[Saved data entries]

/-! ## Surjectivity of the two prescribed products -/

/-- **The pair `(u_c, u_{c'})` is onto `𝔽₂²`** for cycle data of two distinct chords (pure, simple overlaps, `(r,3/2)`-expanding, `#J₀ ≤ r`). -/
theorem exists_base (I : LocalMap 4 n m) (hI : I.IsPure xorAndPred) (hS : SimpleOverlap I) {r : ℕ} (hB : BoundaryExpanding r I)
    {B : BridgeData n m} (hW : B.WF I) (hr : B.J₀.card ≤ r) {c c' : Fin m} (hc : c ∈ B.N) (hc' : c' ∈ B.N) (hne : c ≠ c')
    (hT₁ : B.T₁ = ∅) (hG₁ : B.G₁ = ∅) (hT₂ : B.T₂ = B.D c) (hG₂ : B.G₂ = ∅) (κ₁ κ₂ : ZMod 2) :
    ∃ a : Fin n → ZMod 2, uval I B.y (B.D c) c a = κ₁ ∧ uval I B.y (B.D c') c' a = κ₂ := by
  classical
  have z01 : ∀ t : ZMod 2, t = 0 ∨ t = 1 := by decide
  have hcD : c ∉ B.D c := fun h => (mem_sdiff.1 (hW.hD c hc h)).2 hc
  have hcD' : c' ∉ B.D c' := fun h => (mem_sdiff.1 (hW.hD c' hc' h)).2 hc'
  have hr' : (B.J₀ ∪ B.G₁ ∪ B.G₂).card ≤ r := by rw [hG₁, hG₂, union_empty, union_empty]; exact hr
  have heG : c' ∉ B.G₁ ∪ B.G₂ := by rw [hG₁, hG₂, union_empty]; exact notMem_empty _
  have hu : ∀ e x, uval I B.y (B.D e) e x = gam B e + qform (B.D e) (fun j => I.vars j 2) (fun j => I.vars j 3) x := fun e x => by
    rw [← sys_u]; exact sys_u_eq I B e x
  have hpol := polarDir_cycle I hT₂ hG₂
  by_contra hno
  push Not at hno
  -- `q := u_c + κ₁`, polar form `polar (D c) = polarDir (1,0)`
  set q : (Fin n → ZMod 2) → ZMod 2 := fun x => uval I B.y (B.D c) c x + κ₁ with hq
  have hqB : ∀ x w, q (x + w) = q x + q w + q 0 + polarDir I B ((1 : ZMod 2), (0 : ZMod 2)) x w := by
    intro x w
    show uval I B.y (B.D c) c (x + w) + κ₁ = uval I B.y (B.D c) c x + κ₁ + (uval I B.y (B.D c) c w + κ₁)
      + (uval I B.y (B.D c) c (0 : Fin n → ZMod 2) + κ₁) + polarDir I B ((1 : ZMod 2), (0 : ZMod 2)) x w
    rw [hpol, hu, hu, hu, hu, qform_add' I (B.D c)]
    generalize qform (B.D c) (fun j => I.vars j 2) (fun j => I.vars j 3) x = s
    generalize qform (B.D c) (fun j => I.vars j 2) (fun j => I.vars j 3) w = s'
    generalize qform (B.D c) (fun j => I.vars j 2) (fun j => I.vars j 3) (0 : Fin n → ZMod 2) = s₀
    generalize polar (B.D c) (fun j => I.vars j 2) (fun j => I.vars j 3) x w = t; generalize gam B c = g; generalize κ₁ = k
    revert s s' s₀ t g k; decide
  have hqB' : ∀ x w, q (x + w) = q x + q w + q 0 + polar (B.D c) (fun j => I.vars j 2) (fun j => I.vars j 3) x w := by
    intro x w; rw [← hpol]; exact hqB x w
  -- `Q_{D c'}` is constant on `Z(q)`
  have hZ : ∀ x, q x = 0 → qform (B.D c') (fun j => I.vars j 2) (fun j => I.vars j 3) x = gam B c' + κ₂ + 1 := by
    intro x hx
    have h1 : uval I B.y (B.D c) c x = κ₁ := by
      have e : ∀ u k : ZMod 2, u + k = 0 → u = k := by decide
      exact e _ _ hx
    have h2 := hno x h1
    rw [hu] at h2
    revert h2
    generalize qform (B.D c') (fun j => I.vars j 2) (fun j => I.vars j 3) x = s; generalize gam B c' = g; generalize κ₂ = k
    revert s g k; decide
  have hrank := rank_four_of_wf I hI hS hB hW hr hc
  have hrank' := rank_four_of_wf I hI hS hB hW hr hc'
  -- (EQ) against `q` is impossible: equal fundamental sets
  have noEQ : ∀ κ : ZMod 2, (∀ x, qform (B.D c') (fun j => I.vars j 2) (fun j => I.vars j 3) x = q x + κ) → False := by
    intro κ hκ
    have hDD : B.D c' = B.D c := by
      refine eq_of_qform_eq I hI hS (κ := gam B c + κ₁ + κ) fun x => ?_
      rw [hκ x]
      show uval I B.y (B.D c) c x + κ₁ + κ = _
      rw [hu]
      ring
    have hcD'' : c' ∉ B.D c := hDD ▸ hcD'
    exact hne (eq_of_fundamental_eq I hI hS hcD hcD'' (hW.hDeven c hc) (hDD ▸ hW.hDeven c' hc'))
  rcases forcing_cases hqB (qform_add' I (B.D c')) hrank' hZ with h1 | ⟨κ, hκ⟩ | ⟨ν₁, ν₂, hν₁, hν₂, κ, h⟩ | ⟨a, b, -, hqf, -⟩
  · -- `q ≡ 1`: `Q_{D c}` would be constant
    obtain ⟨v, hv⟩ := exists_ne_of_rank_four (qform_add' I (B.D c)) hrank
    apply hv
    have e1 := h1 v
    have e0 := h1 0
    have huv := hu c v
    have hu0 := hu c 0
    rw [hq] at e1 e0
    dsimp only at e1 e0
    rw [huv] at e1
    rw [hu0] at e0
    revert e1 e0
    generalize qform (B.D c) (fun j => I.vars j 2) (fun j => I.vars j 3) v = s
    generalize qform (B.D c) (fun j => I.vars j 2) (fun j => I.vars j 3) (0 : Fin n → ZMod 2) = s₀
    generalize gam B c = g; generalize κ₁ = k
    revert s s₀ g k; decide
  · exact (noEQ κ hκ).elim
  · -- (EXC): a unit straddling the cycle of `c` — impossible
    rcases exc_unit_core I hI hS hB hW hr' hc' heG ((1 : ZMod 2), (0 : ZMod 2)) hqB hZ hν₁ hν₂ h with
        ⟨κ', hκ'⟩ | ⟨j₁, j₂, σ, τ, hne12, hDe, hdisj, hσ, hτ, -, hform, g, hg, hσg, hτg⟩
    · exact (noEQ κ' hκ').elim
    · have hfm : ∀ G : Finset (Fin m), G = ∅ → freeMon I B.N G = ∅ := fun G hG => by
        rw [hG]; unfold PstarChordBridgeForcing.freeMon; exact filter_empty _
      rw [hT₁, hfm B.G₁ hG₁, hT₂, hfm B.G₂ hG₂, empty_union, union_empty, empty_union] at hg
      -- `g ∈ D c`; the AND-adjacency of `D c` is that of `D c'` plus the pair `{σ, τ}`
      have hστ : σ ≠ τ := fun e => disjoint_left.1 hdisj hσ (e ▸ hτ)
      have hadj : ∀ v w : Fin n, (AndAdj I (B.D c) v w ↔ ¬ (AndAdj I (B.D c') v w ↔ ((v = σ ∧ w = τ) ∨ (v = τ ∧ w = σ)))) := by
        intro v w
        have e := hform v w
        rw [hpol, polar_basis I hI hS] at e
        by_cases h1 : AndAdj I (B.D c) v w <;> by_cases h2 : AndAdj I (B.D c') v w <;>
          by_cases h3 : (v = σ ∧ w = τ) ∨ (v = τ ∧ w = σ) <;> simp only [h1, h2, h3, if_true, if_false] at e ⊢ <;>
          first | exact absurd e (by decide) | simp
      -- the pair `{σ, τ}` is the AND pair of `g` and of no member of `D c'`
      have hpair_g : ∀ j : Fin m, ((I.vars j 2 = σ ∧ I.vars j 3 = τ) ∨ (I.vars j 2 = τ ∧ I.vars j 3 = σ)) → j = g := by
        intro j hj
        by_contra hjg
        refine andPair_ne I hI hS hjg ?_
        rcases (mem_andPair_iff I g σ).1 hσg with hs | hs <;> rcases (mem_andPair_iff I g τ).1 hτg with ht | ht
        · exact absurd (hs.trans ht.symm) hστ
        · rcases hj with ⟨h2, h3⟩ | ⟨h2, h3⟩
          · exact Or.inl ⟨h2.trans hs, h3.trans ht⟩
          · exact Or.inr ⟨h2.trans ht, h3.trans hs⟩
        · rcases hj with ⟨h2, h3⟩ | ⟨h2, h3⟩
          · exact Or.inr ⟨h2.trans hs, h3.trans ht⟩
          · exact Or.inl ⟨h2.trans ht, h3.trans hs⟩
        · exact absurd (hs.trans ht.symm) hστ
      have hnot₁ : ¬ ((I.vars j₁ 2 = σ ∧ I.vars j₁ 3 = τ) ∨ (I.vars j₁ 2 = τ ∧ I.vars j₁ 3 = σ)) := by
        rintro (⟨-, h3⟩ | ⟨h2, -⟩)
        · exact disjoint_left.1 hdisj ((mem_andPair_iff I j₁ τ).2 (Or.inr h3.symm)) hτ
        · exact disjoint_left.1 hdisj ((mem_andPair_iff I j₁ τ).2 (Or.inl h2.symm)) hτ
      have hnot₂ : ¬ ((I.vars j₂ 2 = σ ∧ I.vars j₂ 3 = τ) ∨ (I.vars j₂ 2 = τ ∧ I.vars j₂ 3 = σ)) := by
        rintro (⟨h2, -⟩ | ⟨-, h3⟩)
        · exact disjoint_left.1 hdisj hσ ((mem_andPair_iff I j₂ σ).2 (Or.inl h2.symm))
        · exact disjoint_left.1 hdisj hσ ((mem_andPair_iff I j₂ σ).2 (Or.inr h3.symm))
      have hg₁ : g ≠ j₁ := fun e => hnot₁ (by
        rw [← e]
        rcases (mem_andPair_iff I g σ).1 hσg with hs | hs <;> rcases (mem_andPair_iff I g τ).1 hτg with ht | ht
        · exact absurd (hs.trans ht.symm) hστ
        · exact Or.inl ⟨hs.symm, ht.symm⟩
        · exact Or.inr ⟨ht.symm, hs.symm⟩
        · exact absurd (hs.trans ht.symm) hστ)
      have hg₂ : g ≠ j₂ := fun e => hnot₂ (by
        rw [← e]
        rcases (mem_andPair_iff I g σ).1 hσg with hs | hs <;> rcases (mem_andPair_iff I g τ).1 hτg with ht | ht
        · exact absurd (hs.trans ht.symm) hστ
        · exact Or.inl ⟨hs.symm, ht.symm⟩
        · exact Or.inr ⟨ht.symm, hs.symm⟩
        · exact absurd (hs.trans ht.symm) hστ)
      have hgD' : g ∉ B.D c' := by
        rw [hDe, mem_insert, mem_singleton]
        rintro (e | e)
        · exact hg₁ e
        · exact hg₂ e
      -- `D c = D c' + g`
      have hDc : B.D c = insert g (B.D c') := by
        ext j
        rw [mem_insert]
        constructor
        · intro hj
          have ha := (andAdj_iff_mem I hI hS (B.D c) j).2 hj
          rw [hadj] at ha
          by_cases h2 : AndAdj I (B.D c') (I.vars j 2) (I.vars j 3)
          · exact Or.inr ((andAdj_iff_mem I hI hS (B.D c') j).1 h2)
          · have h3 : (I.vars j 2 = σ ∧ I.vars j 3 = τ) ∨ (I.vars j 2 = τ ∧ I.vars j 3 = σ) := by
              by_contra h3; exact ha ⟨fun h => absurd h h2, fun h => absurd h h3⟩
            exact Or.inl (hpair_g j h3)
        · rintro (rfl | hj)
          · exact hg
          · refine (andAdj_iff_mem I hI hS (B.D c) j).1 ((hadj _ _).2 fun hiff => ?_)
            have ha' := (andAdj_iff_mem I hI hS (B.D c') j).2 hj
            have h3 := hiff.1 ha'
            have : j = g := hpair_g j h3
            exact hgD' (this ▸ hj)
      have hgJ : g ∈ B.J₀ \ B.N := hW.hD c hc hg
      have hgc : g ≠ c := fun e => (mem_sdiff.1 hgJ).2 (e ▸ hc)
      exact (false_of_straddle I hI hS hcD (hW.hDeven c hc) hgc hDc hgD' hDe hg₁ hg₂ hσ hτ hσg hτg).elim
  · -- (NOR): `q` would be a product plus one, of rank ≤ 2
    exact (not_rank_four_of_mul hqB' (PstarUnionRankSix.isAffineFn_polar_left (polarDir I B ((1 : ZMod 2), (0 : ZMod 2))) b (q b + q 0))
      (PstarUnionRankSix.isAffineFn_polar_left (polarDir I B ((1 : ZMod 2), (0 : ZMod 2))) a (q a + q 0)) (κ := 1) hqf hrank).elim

ACTION ITEM:
Exactly reproduce the lines from the one containing "have hgJ : g" through the end of the records, and only those lines.

ANSWER:
      have hgJ : g ∈ B.J₀ \ B.N := hW.hD c hc hg
      have hgc : g ≠ c := fun e => (mem_sdiff.1 hgJ).2 (e ▸ hc)
      exact (false_of_straddle I hI hS hcD (hW.hDeven c hc) hgc hDc hgD' hDe hg₁ hg₂ hσ hτ hσg hτg).elim
  · -- (NOR): `q` would be a product plus one, of rank ≤ 2
    exact (not_rank_four_of_mul hqB' (PstarUnionRankSix.isAffineFn_polar_left (polarDir I B ((1 : ZMod 2), (0 : ZMod 2))) b (q b + q 0))
      (PstarUnionRankSix.isAffineFn_polar_left (polarDir I B ((1 : ZMod 2), (0 : ZMod 2))) a (q a + q 0)) (κ := 1) hqf hrank).elim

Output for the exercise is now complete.